In Barden v. Northern Pacific R. R. Co., 154 U. S. 288, 292, 38 L. Ed. 992, 14 Sup. Ct. Rep. 1030, in disposing of a contention that the lands there in question had been determined and reported by the surveyor as agricultural and not mineral, and that the determination and report remained in force, the court said (154 U. S. 320, 38 L. Ed. 992, 14 Sup. Ct. Rep. 1035) : “But the conclusive answer to such alleged determination and report is that the matters to which they relate were not left to the surveyor-general. Neither he nor *494any of Ms subordinates was authorized to determine finally the character of any lands granted or make any binding report thereon. Information of the character of all lands surveyed is required of surveying officers, so far as knowledge respecting them is obtained in the course of their duties, but they are not clothed with authority to especially examine as to these matters outside of their other duties, or determine them, nor does their report have any binding force. It is simply an addition made to the general information obtained from different sources on the subject.”

[9] The error of the surveyor in failing to extend the survey over the islands in the river did not make them less, a part of the public domain; and the government was not thereby di« vested of title, or prevented from subsequently surveying the same and asserting its title thereto. (Gauthier v. Morrison, supra; Scott v. Lattig, 227 U. S. 229, 44 L. R. A. (n. s.) 107, 57 L. Ed. 490, 33 Sup. Ct. Rep. 242; Wilson & Co. v. United States, supra.) And the fact that administrative government officers, before discovery of the error, have treated such a meandered tract as subject to the riparian rights of abutting owners, under the state laws, cannot estop the United States from asserting its title, even as against such an owner, who acquired his property before the mistake was discovered. (Wilson & Co. v. United States, supra.)

[10] The inference naturally arising from the failure of the plat to show the existence and location of islands at the time of the survey is refutable, and in this case the evidence does refute this inference and demonstrates existence of these islands in their present condition at the time of the survey; and error of the public surveyor in failing to extend a survey over an island in a river does not make it any the less a part of the public domain. Patents to lots of land abutting on a river do not include actual islands of fast dry land of stable foundation lying between the lots and the thread of the stream. (Moss v. Ramey, 239 U. S. 538, 60 L. Ed. 425, 36 Sup. Ct. Rep. 183.)

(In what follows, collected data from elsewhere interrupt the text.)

import Literature.Analysis.Calculus.IteratedFDerivBlockPeelingTwoStage        -- ★ (this seat) (E5): `contDiffOn_and_forall_bound_twoStage_nestedBlockReaders`; brings ★ (E4) p851329
import Literature.NumberTheory.Automorphic.ArchCentralTowerFubini                -- ★ p851321 (this seat): `centralTower_zero ∕ _eq_zero ∕ _succ`; brings ★ p851275 central reader sockets
import Literature.NumberTheory.Automorphic.ArchCayleyTowerFubini                 -- ★ p851247 (LH7-p02 (g4)) (J): face tower `towerH_zero ∕ _eq_zero ∕ _succ`
import Literature.NumberTheory.Automorphic.ArchRankOneCornerSocketsCayley        -- ★ (F0P3a-p04 (g24)) (X3-rk1): `cayley_nestedReader_hunif ∕ _hread` (face reader sockets)
import HarnessLib

/-!
# THE MIXED TOWER: joint smoothness off the walls and UNIFORM JET BOUNDS for the two-stage orbital tower «faces (rank-one `U(J)` blocks) inside, scalar compact places (rank-two
# `G_w` blocks) outside» of a jointly smooth, compactly supported block family (Harish-Chandra ∕ Warner II Thm. 8.4.3.1 at the scalar places, Varadarajan 1977 I §1.12 at the faces,
# Bouaziz 1994 §3.1 (I₁); the analytic core of organ O-L1d′)

Topic `NumberTheory/Rogawski1990`; namespace `Literature.NumberTheory.Rogawski1990`.  THEOREMS ONLY (no `def`, no instance, no notation, no axiom, no named fact, no `sorry`); kernel
lane `--kind proof --supports stmt-HodgeConjecture-24833`.  Cell `pub/hodgecm-mathlib`, crux H413 (`stmt-HodgeConjecture-24833`), F0∕P3c line LH3 (leaf `F0_P3c_StubN9Direct` v5.1), organ
**O-L1d′ `stub_N9hcCentralMixedJetBounds`** (LH3-plan (g4) RULING #19: (hCm-ASM) → F0P3a-p08 (g23)); brick «MIXED TOWER BOUNDS» = ★ (E5) INSTANTIATED with every socket discharged:
stage 1 (faces) — block type `(M₂(ℂ), ℝ)`, ONE reader (index `Unit`) = the centre-`1` `U(J)`-Cayley functional `F f ψ = (2 sin ψ) • ∫_{U(J)} f(↑↑(h·P diag(e^{iψ},e^{−iψ})P⁻¹·h⁻¹)) dμ₀`,
`T₁ = {sin ψ ≠ 0}`, `T₀₁ = [−½, ½]`, sockets ★ `cayley_nestedReader_hunif ∕ _hread` (F0P3a-p04), tower ★ `towerH_*` (LH7-p02); stage 2 (scalar compact places) — block type
`(M₃(ℂ), Fin 3 → ℝ)`, readers indexed by PLACES `Φ_w F θ = (rootProduct θ) • ∫_{G_w} F(↑↑(g·diag(ζ_w e^{iθ})·g⁻¹)) dν_w`, `T₂` = chambers ∩ `B(0,½)`, `T₀₂ = B(0,¼)`, sockets ★ p851275,
tower ★ `centralTower_*` (p851321) along the slot map `e₂ : ℕ → places`.
HEAD **`contDiffOn_and_forall_bound_mixedTower`**: for a base family `f : P × ((Fin m₁ → M₂(ℂ)) × (Fin m₂ → M₃(ℂ))) → E` smooth on `Q ×ˢ univ` (`Q ⊆ P` open), vanishing as soon as one block
variable leaves a compact, with joint jets bounded on `(S ∩ Q) ×ˢ univ`, the MIXED TOWER FUNCTION `((q, ψ), θ) ↦ H₂ e₂ m₂ (H₁ m₁ f)` is `C^∞` on `(Q ×ˢ T₁^{m₁}) ×ˢ T₂^{m₂}` and every jet
`‖Dⁿ‖` is bounded on `((S ∩ Q) ×ˢ (T₁ ∩ T₀₁)^{m₁}) ×ˢ (T₂ ∩ T₀₂)^{m₂}`.  With the chart junction ★ `exists_nhds_bddAbove_norm_iteratedFDeriv_of_chartModel` this leaves, for `hCm`, only the
MODEL identity (finset isolation in the unfolded currency + per-face descent + cofactor dress).
HONEST LABEL: count-neutral; HC_CM is proved only modulo the 7 printed citations (2 remaining: hLiu418 = stmt-HodgeConjecture-24832, h413 = stmt-HodgeConjecture-24833) until rung 0 closes.

## References
* [WarnerHASSLG2] G. Warner, *Harmonic Analysis on Semi-Simple Lie Groups II*, Springer (1972), Thm. 8.4.3.1.
* [Varadarajan1977] V. S. Varadarajan, *Harmonic Analysis on Real Reductive Groups*, LNM 576 (1977), Part I §1.12, §3.
* [Bouaziz1994IntegralesOrbitales] A. Bouaziz, *Intégrales orbitales sur les groupes de Lie réductifs*, Ann. Sci. ÉNS 27 (1994), §3.1 (I₁)–(I₂) p. 579.
* [HormanderALPDO1] L. Hörmander, *The Analysis of Linear Partial Differential Operators I*, 2nd ed. (1990), §1.1 Thm. 1.1.8–1.1.9.
-/

set_option autoImplicit false
import Summits.HodgeConjecture.CorCM.AbelianCMFieldsStablyNondegenerate
import Summits.HodgeConjecture.CorCM.CyclotomicFieldsTwoPowerClassification
import Summits.HodgeConjecture.HodgeConjecture.Theorems.Ring2ClassTargets
import HarnessLib

/-!
# Cyclotomic fields: ALL abelian varieties with complex multiplication by `ℚ(ζ_N)` are stably nondegenerate iff
# (`m = 1` ∧ `φ(N) ≤ 8`) ∨ (`(ℤ/N)ˣ` cyclic ∧ `m ∈ {1} ∪ primes`), `φ(N) = 2^{a+1} m`

COR-CM (cell `pub-hodgecm2`), binder seat b04 (gen 21), count-neutral claim CYCLOTOMIC-ALLTYPES (blanket `Cyclotomic*`) —
the all-types form of gen 18's COMPLETE CYCLOTOMIC LIST (`AbelianOddPart.forall_isSimple_isNondegenerate_iff_cyclotomic_all`:
every SIMPLE abelian variety with CM by `ℚ(ζ_N)` is nondegenerate ⟺ (`m = 1 ∧ φ(N) ≤ 8`) ∨ (`(ℤ/N)ˣ` cyclic ∧
(`m = 1 ∨ m` prime))), by gen 21 part VII (`AbelianAllTypes.forall_isStablyNondegenerate_iff_abelian`: for abelian CM
fields the simple classification is the all-X classification).  KERNEL ONLY: theorems; no definition, no named fact, no
`sorry`.  `HC_CM` is neither used nor claimed.

* **`forall_isStablyNondegenerate_iff_cyclotomic_all`** — the classification for ALL abelian varieties `X` with
  `ℚ(ζ_N) ↪ End⁰(X)`, `φ(N) = 2 dim X`; `isStablyNondegenerate_of_cyclotomic_good`, `hodgeConjectureFor_pow_of_cyclotomic_good`
  (gen 18's `hodgeConjectureFor_pow_of_isSimple_cyclotomic` WITHOUT `A.IsSimple`), HCOnClass.
  Good conductors `N ≤ 100` (gen 18): `3, 4, 5, 7, 8, 9, 11, 12, 13, 15, 16, 17, 20, 23, 24, 25, 29, 41, 47, 53, 59, 83, 89, 97`.

## References

* [Kubota1965] T. Kubota, Trans. AMS 118 (1965), §4 Lemma 2.
* [Washington1997] L. C. Washington, *Introduction to Cyclotomic Fields*, Thm. 2.5.
* [Gordon1999HodgeAVSurvey] B. B. Gordon, *A survey of the Hodge conjecture for abelian varieties*, 5.13, Thm. 6.4, §9.4.3.
* [Shimura1998] G. Shimura, *Abelian Varieties with Complex Multiplication and Modular Functions*, §5.1 Prop. 3, §8.2
  Prop. 26.
-/

noncomputable section

open CategoryTheory CategoryTheory.Limits NumberField

namespace Summit.HodgeConjecture.CorCM.CyclotomicAllTypes

open Literature.NumberTheory.ComplexMultiplication
open Literature.AlgebraicGeometry Literature.AlgebraicGeometry.Motives Literature.AlgebraicGeometry.HodgeTheory
open Literature.AlgebraicGeometry.Motives.AbelianVariety
open Literature.AlgebraicGeometry.ComplexMultiplication
open Literature.AlgebraicGeometry.Pohlmann1968
open Summit.HodgeConjecture.HodgeConjecture.Ring2.ClassTargets
open Summit.HodgeConjecture.CorCM.AbelianOddPart (cyclotomic_data forall_isPrimitive_isNondegenerate_iff_abelian
  forall_isPrimitive_isNondegenerate_iff_cyclotomic_all)

variable {L : Type} [Field L] [NumberField L]

/-- **THE CYCLOTOMIC CLASSIFICATION FOR ALL ABELIAN VARIETIES.**  `L = ℚ(ζ_N)`, `N ≥ 3`, `φ(N) = 2^{a+1} m`, `m` odd:
EVERY complex abelian variety `X` with `φ : L →+* End⁰(X)` and `φ(N) = 2 dim X` is stably nondegenerate ⟺
(`m = 1` ∧ `φ(N) ≤ 8`) ∨ (`(ℤ/N)ˣ` cyclic ∧ (`m = 1` ∨ `m` prime)) — the same list as for SIMPLE varieties (gen 18).
[cite: Kubota1965, §4 Lemma 2] [cite: Washington1997, Thm. 2.5] [cite: Gordon1999HodgeAVSurvey, Thm. 6.4 and §9.4.3] -/
theorem forall_isStablyNondegenerate_iff_cyclotomic_all {N a m : ℕ} (hN : 3 ≤ N) (hm : Odd m)
    (hφ : N.totient = 2 ^ (a + 1) * m) [IsCyclotomicExtension {N} ℚ L] :
    (∀ (X : AbelianVariety ℂ) (_ : L →+* X.endAlgebra), Module.finrank ℚ L = 2 * X.dim → IsStablyNondegenerate X) ↔
      (m = 1 ∧ N.totient ≤ 8) ∨ (IsCyclic (ZMod N)ˣ ∧ (m = 1 ∨ m.Prime)) := by
  obtain ⟨hcm, hgal, hcomm, -, hL⟩ := cyclotomic_data hN L
  haveI := hcm
  haveI := hgal
  obtain ⟨φ₀⟩ := (inferInstance : Nonempty (L →+* ℂ))
  rw [AbelianAllTypes.forall_isStablyNondegenerate_iff_abelian hcomm hm (hL.trans hφ),
    ← forall_isPrimitive_isNondegenerate_iff_abelian hcomm hm (hL.trans hφ) φ₀,
    forall_isPrimitive_isNondegenerate_iff_cyclotomic_all hN hm hφ φ₀]

/-- **Good cyclotomic fields: every abelian variety with an `ℚ(ζ_N)`-action is stably nondegenerate.**
[cite: Gordon1999HodgeAVSurvey, Thm. 6.4 and §9.4.3] [cite: Kubota1965, §4 Lemma 2] -/
theorem isStablyNondegenerate_of_cyclotomic_good {N a m : ℕ} (hN : 3 ≤ N) (hm : Odd m)
    (hφ : N.totient = 2 ^ (a + 1) * m) [IsCyclotomicExtension {N} ℚ L]
    (hgood : (m = 1 ∧ N.totient ≤ 8) ∨ (IsCyclic (ZMod N)ˣ ∧ (m = 1 ∨ m.Prime)))
    {X : AbelianVariety ℂ} (φ : L →+* X.endAlgebra) (hX : Module.finrank ℚ L = 2 * X.dim) : IsStablyNondegenerate X :=
  (forall_isStablyNondegenerate_iff_cyclotomic_all hN hm hφ).2 hgood X φ hX

/-- **The Hodge conjecture for everything isogenous to a power of such an `X`.** [cite: Gordon1999HodgeAVSurvey, Thm. 6.3–6.4]
[cite: vanGeemen1994HodgeAV, Lemma 3.7] -/
theorem hodgeConjectureFor_of_isIsogenous_powSucc_cyclotomic_good {N a m : ℕ} (hN : 3 ≤ N) (hm : Odd m)
    (hφ : N.totient = 2 ^ (a + 1) * m) [IsCyclotomicExtension {N} ℚ L]
    (hgood : (m = 1 ∧ N.totient ≤ 8) ∨ (IsCyclic (ZMod N)ˣ ∧ (m = 1 ∨ m.Prime)))
    {X : AbelianVariety ℂ} (φ : L →+* X.endAlgebra) (hX : Module.finrank ℚ L = 2 * X.dim) {B : AbelianVariety ℂ}
    {M : ℕ} (h : IsIsogenous B (X.powSucc M)) : HodgeConjectureFor B.dim B.X :=
  (isStablyNondegenerate_of_cyclotomic_good hN hm hφ hgood φ hX).hodgeConjectureFor_of_isIsogenous_powSucc h

variable {Φ : CMType L} {A : AbelianVariety ℂ} {ι : 𝓞 L →+* End A} {θ : L →+* Module.End ℂ (complexBetti A.X 1)}

/-- **THE HODGE CONJECTURE FOR ALL POWERS OF ALL ABELIAN VARIETIES WITH CM BY A GOOD CYCLOTOMIC FIELD** — gen 18's
`hodgeConjectureFor_pow_of_isSimple_cyclotomic` WITHOUT the simplicity hypothesis (e.g. `ℚ(ζ_N)` for `N ≤ 24`, `N ≠ 21`;
`ℚ(ζ_p)` with `p − 1 = 2^s q`, `q ∈ {1} ∪ primes`; `ℚ(ζ_9)`, `ℚ(ζ_{25})`, `ℚ(ζ_{289})`). UNCONDITIONAL.
[cite: Gordon1999HodgeAVSurvey, 5.13 (i) and Thm. 6.4] [cite: Kubota1965, §4 Lemma 2] -/
theorem hodgeConjectureFor_pow_of_cyclotomic_good {N a m : ℕ} (hN : 3 ≤ N) (hm : Odd m)
    (hφ : N.totient = 2 ^ (a + 1) * m) [IsCyclotomicExtension {N} ℚ L]
    (hgood : (m = 1 ∧ N.totient ≤ 8) ∨ (IsCyclic (ZMod N)ˣ ∧ (m = 1 ∨ m.Prime)))
    (hA : IsCMTypeRealisation Φ A ι θ) (M : ℕ) :
    HodgeConjectureFor (⨁ fun _ : Fin M => A).dim (⨁ fun _ : Fin M => A).X := by
  obtain ⟨i, -⟩ := exists_ringHom_endAlgebra ι
  exact hodgeConjectureFor_of_isDivisorGenerated _
    ((isStablyNondegenerate_iff_forall_isDivisorGenerated_biproduct A).1
      (isStablyNondegenerate_of_cyclotomic_good hN hm hφ hgood i (finrank_eq_two_mul_dim_of_isCMTypeRealisation hA)) M)

/-- **Realisation form of the classification**: every abelian variety `(A, ι)` of ANY CM type of `ℚ(ζ_N)` is stably
nondegenerate ⟺ the cyclotomic condition. [cite: Gordon1999HodgeAVSurvey, Thm. 6.4] [cite: Shimura1998, §8.2 Prop. 26] -/
theorem forall_realisation_isStablyNondegenerate_iff_cyclotomic_all {N a m : ℕ} (hN : 3 ≤ N) (hm : Odd m)
    (hφ : N.totient = 2 ^ (a + 1) * m) [IsCyclotomicExtension {N} ℚ L] :
    (∀ (Φ : CMType L) (A : AbelianVariety ℂ) (ι : 𝓞 L →+* End A) (θ : L →+* Module.End ℂ (complexBetti A.X 1)),
        IsCMTypeRealisation Φ A ι θ → IsStablyNondegenerate A) ↔
      (m = 1 ∧ N.totient ≤ 8) ∨ (IsCyclic (ZMod N)ˣ ∧ (m = 1 ∨ m.Prime)) := by
  obtain ⟨hcm, hgal, hcomm, -, hL⟩ := cyclotomic_data hN L
  haveI := hcm
  haveI := hgal
  rw [AbelianAllTypes.forall_realisation_isStablyNondegenerate_iff_abelian hcomm hm (hL.trans hφ),
    ← AbelianAllTypes.forall_isStablyNondegenerate_iff_abelian hcomm hm (hL.trans hφ)]
  exact forall_isStablyNondegenerate_iff_cyclotomic_all hN hm hφ

/-- **HC on the class «isogenous to a power of an abelian variety `X` with an action of a GOOD cyclotomic field
`ℚ(ζ_N)`, `φ(N) = 2 dim X`»** — UNCONDITIONAL, no simplicity. [cite: Gordon1999HodgeAVSurvey, Thm. 6.3–6.4] -/
theorem hcOnClass_isIsogenous_powSucc_cyclotomic_good :
    HCOnClass fun B ↦ ∃ (X : AbelianVariety ℂ) (M : ℕ) (L : Type) (_ : Field L) (_ : NumberField L) (N a m : ℕ)
      (_ : IsCyclotomicExtension {N} ℚ L), 3 ≤ N ∧ Odd m ∧ N.totient = 2 ^ (a + 1) * m ∧
      ((m = 1 ∧ N.totient ≤ 8) ∨ (IsCyclic (ZMod N)ˣ ∧ (m = 1 ∨ m.Prime))) ∧
      Module.finrank ℚ L = 2 * X.dim ∧ Nonempty (L →+* X.endAlgebra) ∧ IsIsogenous B (X.powSucc M) := by
  rintro B ⟨X, M, L, _, _, N, a, m, _, hN, hm, hφ, hgood, hX, ⟨φ⟩, h⟩
  exact hodgeConjectureFor_of_isIsogenous_powSucc_cyclotomic_good hN hm hφ hgood φ hX h

end Summit.HodgeConjecture.CorCM.CyclotomicAllTypes

end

*495An error in omitting an island in a navigable or non-navigable stream does not divest the United States of the title, or intei’pose any obstacle to surveying it at a later time, and homesteaders or purchasers of fractional interests or subdivisions on the bank of a non-navigable stream do not acquire title to an island on the other side of the channel merely because the island was omitted from the survey. (Scott v. Lattig, supra.)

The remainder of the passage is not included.